FG-1 # get system info
admin admin
FG-1 # get system info admin
ssh Show SSH status.
status Show logged in administrators.
FG-1 # get system info admin status
Index User name Login type From
Logged in users: 3
USERNAME TYPE FROM TIME
admin http 192.168.1.100 Mon May 3 19:29:15 2021
admin ssh 192.168.1.100 Mon May 3 19:40:26 2021
admin ssh 192.168.1.140 Mon May 3 19:41:49 2021
If you get an Evaluation license has expired error, just perform a factory reset and re-configure the FortiGate VM.
FG-1 # exec factoryreset // NO SPACE IN factoryreset
This operation will reset the system to factory default!
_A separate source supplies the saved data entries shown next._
/-- **The core loop** of the tiny profile. [folklore] -/
theorem core_tinyProfile (ha : 0 < a) (h5 : a ≤ 5 / 256) :
    ∃ (x : EuclideanSpace ℝ (Fin 3)) (γ : ℝ → EuclideanSpace ℝ (Fin 3)),
      ‖x‖ ≤ 2 * a ∧ ContDiff ℝ 1 γ ∧ γ 0 = γ 1 ∧
        (∀ s ∈ Icc (0 : ℝ) 1, γ s ∈ closedBall x (1 / TowerRates.wide.N 0)) ∧
        (∀ s ∈ Icc (0 : ℝ) 1, ‖deriv γ s‖ ≤ 8 * Real.pi / TowerRates.wide.N 0) ∧
        TowerRates.wide.N 0 ^ (TowerRates.wide.β - 2) ≤ circulation (tinyProfile a) γ := by
  have hm := windings_pos ha
  have hm1 := le_mul_windings ha
  have hm2 := mul_windings_le ha
  refine ⟨(a * lc) • e₁, tinyLoop a (windings a), ?_, contDiff_tinyLoop _ _, tinyLoop_zero_eq_one _ _,
    fun s _ => ?_, fun s _ => ?_, ?_⟩
  · rw [norm_center ha.le, lc]; linarith
  · rw [mem_closedBall, dist_eq_norm, norm_tinyLoop_sub_center ha.le, Host.wide_N_zero, lr]
    linarith
  · rw [deriv_tinyLoop, norm_tinyLoopVel ha.le, Host.wide_N_zero, lr]
    have hπ := Real.pi_pos
    have : 2 * π * (windings a : ℝ) * (a * (1 / 5)) = (2 * π / 5) * (a * windings a) := by ring
    rw [this, div_eq_mul_inv (8 * π)]
    nlinarith
  · rw [Host.wide_rpow_β_sub_two, Host.wide_N_zero]
    have hc := circulation_tinyBlob_tinyLoop_ge ha hm
    have hY := TowerRates.Y_pos TowerRates.wide 0
    have hU : tinyProfile a = fun y => TowerRates.wide.Y 0 • tinyBlob a y := rfl
    rw [hU, circulation_const_smul, div_eq_mul_one_div]
    exact mul_le_mul_of_nonneg_left (by linarith) hY.le

/-- **THE WEAK SLOT**: `Germ.LevelZeroDataWeak U_a (2a)` for small `a`. [folklore] -/
theorem levelZeroDataWeak (ha : 0 < a) (h5 : a ≤ 5 / 256) (hκ : a ≤ strainConst / 256) :
    Germ.LevelZeroDataWeak (tinyProfile a) (2 * a) where
  smooth := contDiff_tinyProfile a
  support := tsupport_tinyProfile_subset ha
  divFree := isDivFree_tinyProfile ha.ne'
  ceiling := norm_tinyProfile_le ha.ne'
  floor := ⟨0, by simp [ha.le], (norm_tinyProfile_zero a).ge⟩
  strain := ⟨a • strainPt, by
    rw [norm_smul, Real.norm_eq_abs, abs_of_pos ha]
    nlinarith [norm_strainPt_le], strain_tinyProfile ha hκ⟩
  core := core_tinyProfile ha h5
  anchor := anchor_tinyProfile ha

/-! ## §3 The `L³` size and the conclusion -/

/-- The unit-ball volume as a real number. [folklore] -/
def unitBallVol : ℝ := (volume (closedBall (0 : EuclideanSpace ℝ (Fin 3)) 1)).toReal

/-- `volume B̄(0,1) = ofReal unitBallVol`. [folklore] -/
theorem volume_closedBall_one :
    volume (closedBall (0 : EuclideanSpace ℝ (Fin 3)) 1) = ENNReal.ofReal unitBallVol := by
  rw [unitBallVol, ENNReal.ofReal_toReal measure_closedBall_lt_top.ne]

/-- `0 ≤ unitBallVol`. [folklore] -/
theorem unitBallVol_nonneg : 0 ≤ unitBallVol := ENNReal.toReal_nonneg

/-- **The `L³` norm of the tiny profile**: `‖U_a‖₃ ≤ (8a³|B̄₁|)^{1/3} Y₀`. [folklore] -/
theorem eLpNorm_tinyProfile_le (ha : 0 < a) :
    eLpNorm (tinyProfile a) 3 volume ≤
      ENNReal.ofReal ((8 * a ^ 3 * unitBallVol) ^ (3 : ℝ)⁻¹ * TowerRates.wide.Y 0) := by
  have hsupp : support (tinyProfile a) ⊆ closedBall (0 : EuclideanSpace ℝ (Fin 3)) (2 * a) :=
    (subset_tsupport _).trans (tsupport_tinyProfile_subset ha)
  rw [← eLpNorm_restrict_eq_of_support_subset hsupp]
  have hb : ∀ᵐ y ∂(volume.restrict (closedBall (0 : EuclideanSpace ℝ (Fin 3)) (2 * a))),
      ‖tinyProfile a y‖ ≤ TowerRates.wide.Y 0 :=
    Filter.Eventually.of_forall fun y => norm_tinyProfile_le ha.ne' y
  refine (eLpNorm_le_of_ae_bound hb).trans (le_of_eq ?_)
  rw [Measure.restrict_apply_univ, Measure.addHaar_closedBall' volume _ (by positivity),
    finrank_euclideanSpace, Fintype.card_fin, volume_closedBall_one,
    ← ENNReal.ofReal_mul (by positivity), ENNReal.toReal_ofNat,
    ENNReal.ofReal_rpow_of_nonneg (by have := unitBallVol_nonneg; positivity) (by norm_num),
    ← ENNReal.ofReal_mul (by have := unitBallVol_nonneg; positivity)]
  congr 1
  ring_nf

/-- The `L³` norm is below `δ` once `a ≤ 1` and `8 a (|B̄₁| + 1) Y₀³ ≤ δ³`. [folklore] -/
theorem eLpNorm_tinyProfile_le_of_small (ha : 0 < a) (ha1 : a ≤ 1) {δ : ℝ} (hδ : 0 < δ)
    (hsmall : 8 * a * (unitBallVol + 1) * TowerRates.wide.Y 0 ^ 3 ≤ δ ^ 3) :
    eLpNorm (tinyProfile a) 3 volume ≤ ENNReal.ofReal δ := by
  refine (eLpNorm_tinyProfile_le ha).trans (ENNReal.ofReal_le_ofReal ?_)
  have hY := TowerRates.Y_pos TowerRates.wide 0
  have hv := unitBallVol_nonneg
  have h3 : a ^ 3 ≤ a :=
    calc a ^ 3 = a * a ^ 2 := by ring
      _ ≤ a * 1 := mul_le_mul_of_nonneg_left (by nlinarith) ha.le
      _ = a := mul_one a
  have hle : 8 * a ^ 3 * unitBallVol ≤ (δ / TowerRates.wide.Y 0) ^ 3 := by
    rw [div_pow, le_div_iff₀ (by positivity)]
    calc 8 * a ^ 3 * unitBallVol * TowerRates.wide.Y 0 ^ 3
        ≤ 8 * a * unitBallVol * TowerRates.wide.Y 0 ^ 3 := by gcongr
      _ ≤ 8 * a * (unitBallVol + 1) * TowerRates.wide.Y 0 ^ 3 := by gcongr; linarith
      _ ≤ δ ^ 3 := hsmall
  have hroot : (8 * a ^ 3 * unitBallVol) ^ (3 : ℝ)⁻¹ ≤ δ / TowerRates.wide.Y 0 := by
    calc (8 * a ^ 3 * unitBallVol) ^ (3 : ℝ)⁻¹ ≤ ((δ / TowerRates.wide.Y 0) ^ 3) ^ (3 : ℝ)⁻¹ :=
          Real.rpow_le_rpow (by positivity) hle (by norm_num)
      _ = δ / TowerRates.wide.Y 0 := by
          have h := Real.pow_rpow_inv_natCast (n := 3) (by positivity : 0 ≤ δ / TowerRates.wide.Y 0)
            (by norm_num)
          rw [show ((3 : ℕ) : ℝ) = (3 : ℝ) by norm_cast] at h
          exact h
  calc (8 * a ^ 3 * unitBallVol) ^ (3 : ℝ)⁻¹ * TowerRates.wide.Y 0
      ≤ δ / TowerRates.wide.Y 0 * TowerRates.wide.Y 0 := mul_le_mul_of_nonneg_right hroot hY.le
    _ = δ := by field_simp

/-- **`TinyAnchoredHosts` HOLDS**: for every `δ > 0` a pinned, rigid, quiet, globally anchored
level-`0` host of radius `≤ δ` with compactly supported datum of `L³` norm `≤ δ`. [folklore] -/
theorem tinyAnchoredHosts_holds : TinyAnchoredHosts := by
  intro δ hδ
  have hY := TowerRates.Y_pos TowerRates.wide 0
  have hv := unitBallVol_nonneg
  have hκ₁ := strainConst_pos
  -- the scale
  set a : ℝ := min (min (5 / 256) (strainConst / 256))
    (min (δ / 2) (δ ^ 3 / (8 * (unitBallVol + 1) * TowerRates.wide.Y 0 ^ 3))) with ha_def
  have ha : 0 < a := by
    rw [ha_def]
    refine lt_min (lt_min (by norm_num) (by positivity)) (lt_min (by positivity) (by positivity))
  have h5 : a ≤ 5 / 256 := (min_le_left _ _).trans (min_le_left _ _)
  have hκ : a ≤ strainConst / 256 := (min_le_left _ _).trans (min_le_right _ _)
  have hδ2 : a ≤ δ / 2 := (min_le_right _ _).trans (min_le_left _ _)
  have hδ3 : a ≤ δ ^ 3 / (8 * (unitBallVol + 1) * TowerRates.wide.Y 0 ^ 3) :=
    (min_le_right _ _).trans (min_le_right _ _)
  have ha1 : a ≤ 1 := h5.trans (by norm_num)
  have hsmall : 8 * a * (unitBallVol + 1) * TowerRates.wide.Y 0 ^ 3 ≤ δ ^ 3 := by
    rw [le_div_iff₀ (by positivity)] at hδ3
    linarith
  have hslot := levelZeroDataWeak ha h5 hκ
  obtain ⟨S, hP, hR, hQ, hrad, s, hs⟩ := hslot.exists_host
  refine ⟨S, hP, hR, hQ, by rw [hrad]; positivity, by rw [hrad]; linarith, s, ?_, ?_⟩
  · rw [hs]; exact hasCompactSupport_tinyProfile ha
  · rw [hs]; exact eLpNorm_tinyProfile_le_of_small ha ha1 hδ hsmall

end Summit.NavierStokesRegularity.FluidComputer.PalasekTowerClayBridge.TinyBlob

end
Do you want to continue? (y/n)y
Once the initial management interface and HTTPS access is configured, perform a configuration restore. Go to admin (upper right corner) > Configuration > Restore.
Select Restore from: Local PC > click Upload > select .conf file > click OK.
The FortiGate will auto reboot and will get disconnected. Just refresh the web browser after 5 minutes.